*Problem to work on*:
Your task is to quote the records from their first line through the line containing "metric and of the", with nothing added or left out.

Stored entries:
....................
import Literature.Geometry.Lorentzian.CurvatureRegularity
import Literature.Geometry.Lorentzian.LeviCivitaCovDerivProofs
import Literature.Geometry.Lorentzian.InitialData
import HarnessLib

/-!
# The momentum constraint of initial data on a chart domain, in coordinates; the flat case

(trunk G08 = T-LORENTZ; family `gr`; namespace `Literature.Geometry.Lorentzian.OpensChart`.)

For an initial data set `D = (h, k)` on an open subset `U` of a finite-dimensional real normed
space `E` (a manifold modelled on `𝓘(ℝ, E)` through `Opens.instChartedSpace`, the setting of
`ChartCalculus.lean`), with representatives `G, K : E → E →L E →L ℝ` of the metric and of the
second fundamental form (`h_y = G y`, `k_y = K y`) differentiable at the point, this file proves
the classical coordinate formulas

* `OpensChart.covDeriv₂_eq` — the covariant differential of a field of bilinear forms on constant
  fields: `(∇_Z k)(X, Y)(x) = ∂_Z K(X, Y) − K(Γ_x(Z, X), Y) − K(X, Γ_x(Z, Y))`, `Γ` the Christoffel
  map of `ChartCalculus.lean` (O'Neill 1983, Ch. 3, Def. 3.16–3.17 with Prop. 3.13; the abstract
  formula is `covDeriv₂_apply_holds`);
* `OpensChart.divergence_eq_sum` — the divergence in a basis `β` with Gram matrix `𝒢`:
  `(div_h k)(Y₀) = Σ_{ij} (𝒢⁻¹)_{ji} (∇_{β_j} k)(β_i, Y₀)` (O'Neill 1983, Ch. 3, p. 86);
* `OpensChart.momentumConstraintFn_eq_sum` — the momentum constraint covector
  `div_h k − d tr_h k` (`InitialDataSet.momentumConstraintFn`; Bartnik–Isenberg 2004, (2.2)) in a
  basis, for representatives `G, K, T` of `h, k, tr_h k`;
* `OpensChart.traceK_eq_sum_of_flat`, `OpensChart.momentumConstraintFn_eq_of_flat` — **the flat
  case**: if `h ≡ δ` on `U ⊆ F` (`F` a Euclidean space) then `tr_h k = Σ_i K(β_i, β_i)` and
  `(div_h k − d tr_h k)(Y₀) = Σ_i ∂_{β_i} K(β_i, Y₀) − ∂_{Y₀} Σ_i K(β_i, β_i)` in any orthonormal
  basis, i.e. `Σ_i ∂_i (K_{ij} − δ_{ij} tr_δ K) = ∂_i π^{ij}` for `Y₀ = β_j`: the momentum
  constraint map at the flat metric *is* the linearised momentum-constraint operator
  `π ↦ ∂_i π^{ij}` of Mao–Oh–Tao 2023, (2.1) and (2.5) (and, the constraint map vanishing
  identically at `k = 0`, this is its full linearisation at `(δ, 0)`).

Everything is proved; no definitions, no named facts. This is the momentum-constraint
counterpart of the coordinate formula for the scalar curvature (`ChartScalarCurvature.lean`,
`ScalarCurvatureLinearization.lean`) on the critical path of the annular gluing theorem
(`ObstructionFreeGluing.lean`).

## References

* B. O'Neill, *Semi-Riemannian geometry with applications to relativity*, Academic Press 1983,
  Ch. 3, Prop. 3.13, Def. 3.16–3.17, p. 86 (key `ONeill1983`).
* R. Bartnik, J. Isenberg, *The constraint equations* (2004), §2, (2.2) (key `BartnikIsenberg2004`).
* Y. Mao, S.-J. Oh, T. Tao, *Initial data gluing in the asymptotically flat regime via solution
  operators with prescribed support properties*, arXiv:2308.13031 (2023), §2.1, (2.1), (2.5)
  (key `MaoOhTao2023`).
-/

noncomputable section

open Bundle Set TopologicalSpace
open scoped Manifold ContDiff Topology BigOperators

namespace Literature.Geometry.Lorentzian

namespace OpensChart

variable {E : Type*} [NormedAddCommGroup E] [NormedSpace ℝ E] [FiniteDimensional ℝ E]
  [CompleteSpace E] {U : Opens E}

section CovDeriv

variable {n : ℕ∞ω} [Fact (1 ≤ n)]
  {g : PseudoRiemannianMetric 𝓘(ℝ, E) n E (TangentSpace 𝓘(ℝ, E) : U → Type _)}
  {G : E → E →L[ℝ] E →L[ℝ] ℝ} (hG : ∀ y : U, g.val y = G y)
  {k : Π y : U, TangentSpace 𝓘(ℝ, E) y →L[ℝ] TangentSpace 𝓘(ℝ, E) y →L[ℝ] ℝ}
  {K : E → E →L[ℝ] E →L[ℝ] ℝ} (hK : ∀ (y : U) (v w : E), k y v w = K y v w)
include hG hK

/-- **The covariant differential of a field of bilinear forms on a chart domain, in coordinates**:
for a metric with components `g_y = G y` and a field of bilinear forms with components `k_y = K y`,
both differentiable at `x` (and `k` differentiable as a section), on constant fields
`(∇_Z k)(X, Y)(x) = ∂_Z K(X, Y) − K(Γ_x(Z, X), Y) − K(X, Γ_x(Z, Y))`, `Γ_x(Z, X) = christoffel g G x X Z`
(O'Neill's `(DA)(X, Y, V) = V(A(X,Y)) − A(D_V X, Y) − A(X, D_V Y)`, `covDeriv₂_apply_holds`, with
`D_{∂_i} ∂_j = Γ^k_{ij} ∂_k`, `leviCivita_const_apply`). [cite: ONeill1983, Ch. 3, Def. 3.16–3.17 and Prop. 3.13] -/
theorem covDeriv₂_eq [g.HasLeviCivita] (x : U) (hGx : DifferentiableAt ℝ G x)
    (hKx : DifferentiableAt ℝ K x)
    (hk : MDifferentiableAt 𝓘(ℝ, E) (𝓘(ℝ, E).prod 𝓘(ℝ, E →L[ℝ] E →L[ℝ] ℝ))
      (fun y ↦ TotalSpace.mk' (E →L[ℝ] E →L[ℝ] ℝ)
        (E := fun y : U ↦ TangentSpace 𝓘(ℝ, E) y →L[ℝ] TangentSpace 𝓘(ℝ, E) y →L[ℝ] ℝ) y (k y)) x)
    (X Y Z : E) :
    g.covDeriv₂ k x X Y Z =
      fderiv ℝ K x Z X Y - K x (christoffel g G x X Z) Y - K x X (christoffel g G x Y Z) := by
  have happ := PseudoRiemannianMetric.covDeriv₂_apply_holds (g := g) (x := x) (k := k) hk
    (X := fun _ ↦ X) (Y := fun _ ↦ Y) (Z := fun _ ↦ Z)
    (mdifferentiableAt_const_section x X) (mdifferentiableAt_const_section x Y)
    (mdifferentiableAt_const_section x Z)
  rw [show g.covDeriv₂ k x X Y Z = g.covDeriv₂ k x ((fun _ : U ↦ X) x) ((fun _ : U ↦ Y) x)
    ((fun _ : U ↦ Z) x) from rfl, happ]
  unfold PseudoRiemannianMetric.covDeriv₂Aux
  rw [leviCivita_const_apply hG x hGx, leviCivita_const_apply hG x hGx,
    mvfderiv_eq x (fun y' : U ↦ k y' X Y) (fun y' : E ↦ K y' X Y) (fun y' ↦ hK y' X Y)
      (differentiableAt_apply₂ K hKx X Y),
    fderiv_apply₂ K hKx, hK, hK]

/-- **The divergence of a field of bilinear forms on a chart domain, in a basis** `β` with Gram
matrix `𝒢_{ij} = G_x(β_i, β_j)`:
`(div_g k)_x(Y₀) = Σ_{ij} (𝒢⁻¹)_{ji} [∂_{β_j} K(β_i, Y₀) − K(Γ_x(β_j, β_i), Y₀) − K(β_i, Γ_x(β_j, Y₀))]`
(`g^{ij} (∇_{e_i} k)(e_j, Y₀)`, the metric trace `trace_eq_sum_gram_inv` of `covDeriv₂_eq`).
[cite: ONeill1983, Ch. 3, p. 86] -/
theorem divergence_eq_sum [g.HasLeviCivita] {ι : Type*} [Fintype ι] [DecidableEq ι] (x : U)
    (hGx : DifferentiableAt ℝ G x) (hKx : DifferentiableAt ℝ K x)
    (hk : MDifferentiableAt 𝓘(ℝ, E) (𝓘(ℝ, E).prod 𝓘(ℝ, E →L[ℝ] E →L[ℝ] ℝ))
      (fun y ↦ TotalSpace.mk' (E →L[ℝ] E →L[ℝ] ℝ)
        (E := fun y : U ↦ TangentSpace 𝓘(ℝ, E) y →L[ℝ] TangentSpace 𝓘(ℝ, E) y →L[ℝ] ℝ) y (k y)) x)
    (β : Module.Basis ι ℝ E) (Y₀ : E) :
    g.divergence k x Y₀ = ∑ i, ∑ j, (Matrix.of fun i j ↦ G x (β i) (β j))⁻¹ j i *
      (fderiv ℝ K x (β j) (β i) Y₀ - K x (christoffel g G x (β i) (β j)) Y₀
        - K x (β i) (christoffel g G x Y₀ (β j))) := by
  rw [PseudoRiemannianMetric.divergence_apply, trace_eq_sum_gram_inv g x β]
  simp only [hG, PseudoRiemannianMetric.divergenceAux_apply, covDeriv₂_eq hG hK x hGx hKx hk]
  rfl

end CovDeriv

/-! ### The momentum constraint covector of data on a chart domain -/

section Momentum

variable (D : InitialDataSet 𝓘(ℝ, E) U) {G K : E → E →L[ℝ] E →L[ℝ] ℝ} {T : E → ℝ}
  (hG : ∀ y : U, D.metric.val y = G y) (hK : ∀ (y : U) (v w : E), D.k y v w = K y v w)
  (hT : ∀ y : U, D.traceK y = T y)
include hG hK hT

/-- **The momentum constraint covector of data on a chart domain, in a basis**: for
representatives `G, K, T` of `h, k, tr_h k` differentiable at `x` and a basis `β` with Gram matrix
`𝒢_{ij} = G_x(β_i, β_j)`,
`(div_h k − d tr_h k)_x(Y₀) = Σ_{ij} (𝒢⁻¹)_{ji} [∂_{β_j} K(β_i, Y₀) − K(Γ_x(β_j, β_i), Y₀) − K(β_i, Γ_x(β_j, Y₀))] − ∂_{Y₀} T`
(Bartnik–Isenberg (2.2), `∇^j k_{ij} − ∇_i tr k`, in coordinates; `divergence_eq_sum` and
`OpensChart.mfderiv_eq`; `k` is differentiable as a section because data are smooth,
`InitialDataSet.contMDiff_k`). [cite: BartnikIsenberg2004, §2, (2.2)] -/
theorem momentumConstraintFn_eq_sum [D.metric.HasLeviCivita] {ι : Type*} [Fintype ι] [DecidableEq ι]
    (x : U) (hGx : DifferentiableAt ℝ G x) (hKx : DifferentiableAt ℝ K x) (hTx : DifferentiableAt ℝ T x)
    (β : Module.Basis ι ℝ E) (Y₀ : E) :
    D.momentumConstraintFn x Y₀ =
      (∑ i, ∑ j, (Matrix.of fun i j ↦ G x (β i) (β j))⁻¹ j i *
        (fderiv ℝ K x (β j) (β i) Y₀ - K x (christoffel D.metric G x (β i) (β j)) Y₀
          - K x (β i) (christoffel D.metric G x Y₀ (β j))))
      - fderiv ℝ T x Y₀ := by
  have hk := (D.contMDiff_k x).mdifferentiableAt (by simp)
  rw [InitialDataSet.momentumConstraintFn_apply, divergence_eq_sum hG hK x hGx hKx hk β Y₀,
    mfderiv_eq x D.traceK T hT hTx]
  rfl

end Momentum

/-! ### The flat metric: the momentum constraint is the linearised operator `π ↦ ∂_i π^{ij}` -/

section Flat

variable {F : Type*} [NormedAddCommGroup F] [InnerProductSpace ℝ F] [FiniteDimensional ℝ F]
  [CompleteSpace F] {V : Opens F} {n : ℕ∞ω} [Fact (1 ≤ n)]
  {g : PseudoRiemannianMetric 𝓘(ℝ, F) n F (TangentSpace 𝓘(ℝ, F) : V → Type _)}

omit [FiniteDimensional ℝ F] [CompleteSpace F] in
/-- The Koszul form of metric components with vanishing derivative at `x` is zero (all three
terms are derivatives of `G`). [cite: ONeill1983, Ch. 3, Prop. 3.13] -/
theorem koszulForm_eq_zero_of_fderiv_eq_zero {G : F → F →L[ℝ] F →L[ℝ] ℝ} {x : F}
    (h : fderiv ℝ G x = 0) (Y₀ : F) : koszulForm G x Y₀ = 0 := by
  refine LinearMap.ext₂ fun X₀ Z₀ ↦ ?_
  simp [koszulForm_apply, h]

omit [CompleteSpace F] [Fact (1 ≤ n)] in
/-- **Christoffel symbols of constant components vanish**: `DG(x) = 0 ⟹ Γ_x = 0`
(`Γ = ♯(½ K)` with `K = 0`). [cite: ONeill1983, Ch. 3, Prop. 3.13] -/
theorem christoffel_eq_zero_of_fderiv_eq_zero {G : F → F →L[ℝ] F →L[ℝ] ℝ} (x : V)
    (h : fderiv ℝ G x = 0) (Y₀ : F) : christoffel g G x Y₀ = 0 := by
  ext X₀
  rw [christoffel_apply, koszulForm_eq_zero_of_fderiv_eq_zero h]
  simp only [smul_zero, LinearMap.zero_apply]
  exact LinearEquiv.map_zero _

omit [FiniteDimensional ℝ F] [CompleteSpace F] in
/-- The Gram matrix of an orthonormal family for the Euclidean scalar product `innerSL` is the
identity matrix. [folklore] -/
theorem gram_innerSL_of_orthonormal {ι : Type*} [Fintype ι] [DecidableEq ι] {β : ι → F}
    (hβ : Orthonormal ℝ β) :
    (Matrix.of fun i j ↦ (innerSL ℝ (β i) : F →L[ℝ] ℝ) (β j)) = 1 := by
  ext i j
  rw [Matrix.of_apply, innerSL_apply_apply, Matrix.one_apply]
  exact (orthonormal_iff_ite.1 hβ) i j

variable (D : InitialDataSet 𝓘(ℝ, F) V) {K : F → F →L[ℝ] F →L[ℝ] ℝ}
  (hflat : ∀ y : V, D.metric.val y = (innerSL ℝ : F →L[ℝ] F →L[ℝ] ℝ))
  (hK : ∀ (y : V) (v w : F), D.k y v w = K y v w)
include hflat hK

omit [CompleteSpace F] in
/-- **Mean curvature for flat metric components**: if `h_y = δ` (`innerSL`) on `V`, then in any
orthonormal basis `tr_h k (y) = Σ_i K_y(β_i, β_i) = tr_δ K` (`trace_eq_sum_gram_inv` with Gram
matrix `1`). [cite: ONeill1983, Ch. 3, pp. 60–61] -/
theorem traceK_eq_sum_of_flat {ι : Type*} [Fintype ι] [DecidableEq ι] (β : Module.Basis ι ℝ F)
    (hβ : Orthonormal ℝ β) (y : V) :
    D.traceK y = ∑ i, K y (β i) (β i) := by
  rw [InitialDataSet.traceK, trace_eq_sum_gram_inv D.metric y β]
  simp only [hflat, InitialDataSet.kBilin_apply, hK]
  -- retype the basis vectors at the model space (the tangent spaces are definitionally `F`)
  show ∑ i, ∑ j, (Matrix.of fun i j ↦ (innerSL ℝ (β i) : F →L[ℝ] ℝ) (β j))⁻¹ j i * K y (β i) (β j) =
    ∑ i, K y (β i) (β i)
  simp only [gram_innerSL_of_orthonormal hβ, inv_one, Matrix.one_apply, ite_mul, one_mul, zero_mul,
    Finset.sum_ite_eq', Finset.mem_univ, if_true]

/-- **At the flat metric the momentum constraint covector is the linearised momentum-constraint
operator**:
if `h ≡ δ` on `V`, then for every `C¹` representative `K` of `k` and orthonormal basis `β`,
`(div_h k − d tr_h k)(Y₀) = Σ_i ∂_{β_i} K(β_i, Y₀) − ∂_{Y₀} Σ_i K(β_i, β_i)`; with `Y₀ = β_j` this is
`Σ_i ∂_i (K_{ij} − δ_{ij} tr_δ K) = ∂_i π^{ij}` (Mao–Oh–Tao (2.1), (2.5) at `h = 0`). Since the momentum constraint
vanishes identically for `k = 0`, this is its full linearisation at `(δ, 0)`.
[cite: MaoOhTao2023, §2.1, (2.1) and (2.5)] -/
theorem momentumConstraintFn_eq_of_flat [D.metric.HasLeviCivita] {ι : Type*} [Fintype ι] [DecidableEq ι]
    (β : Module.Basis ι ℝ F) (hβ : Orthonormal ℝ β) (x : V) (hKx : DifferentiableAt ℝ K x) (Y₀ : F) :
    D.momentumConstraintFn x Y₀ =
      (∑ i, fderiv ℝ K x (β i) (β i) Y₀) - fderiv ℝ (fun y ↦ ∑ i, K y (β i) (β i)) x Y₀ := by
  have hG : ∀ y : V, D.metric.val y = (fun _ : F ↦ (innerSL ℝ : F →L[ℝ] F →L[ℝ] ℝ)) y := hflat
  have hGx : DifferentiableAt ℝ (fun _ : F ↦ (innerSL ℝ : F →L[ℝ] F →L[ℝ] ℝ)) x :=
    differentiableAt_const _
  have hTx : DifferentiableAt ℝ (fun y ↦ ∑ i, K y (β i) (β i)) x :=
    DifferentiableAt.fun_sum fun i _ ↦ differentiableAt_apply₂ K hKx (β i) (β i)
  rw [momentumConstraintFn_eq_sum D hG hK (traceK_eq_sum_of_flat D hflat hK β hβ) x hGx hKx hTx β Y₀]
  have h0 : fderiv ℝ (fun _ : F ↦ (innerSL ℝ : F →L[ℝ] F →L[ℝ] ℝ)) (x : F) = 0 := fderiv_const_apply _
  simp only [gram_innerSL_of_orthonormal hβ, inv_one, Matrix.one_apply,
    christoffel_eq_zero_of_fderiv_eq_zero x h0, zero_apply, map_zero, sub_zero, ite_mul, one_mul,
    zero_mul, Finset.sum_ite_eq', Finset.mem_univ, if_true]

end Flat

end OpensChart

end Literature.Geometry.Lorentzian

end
....................
*Expected answer*:
import Literature.Geometry.Lorentzian.CurvatureRegularity
import Literature.Geometry.Lorentzian.LeviCivitaCovDerivProofs
import Literature.Geometry.Lorentzian.InitialData
import HarnessLib

/-!
# The momentum constraint of initial data on a chart domain, in coordinates; the flat case

(trunk G08 = T-LORENTZ; family `gr`; namespace `Literature.Geometry.Lorentzian.OpensChart`.)

For an initial data set `D = (h, k)` on an open subset `U` of a finite-dimensional real normed
space `E` (a manifold modelled on `𝓘(ℝ, E)` through `Opens.instChartedSpace`, the setting of
`ChartCalculus.lean`), with representatives `G, K : E → E →L E →L ℝ` of the metric and of the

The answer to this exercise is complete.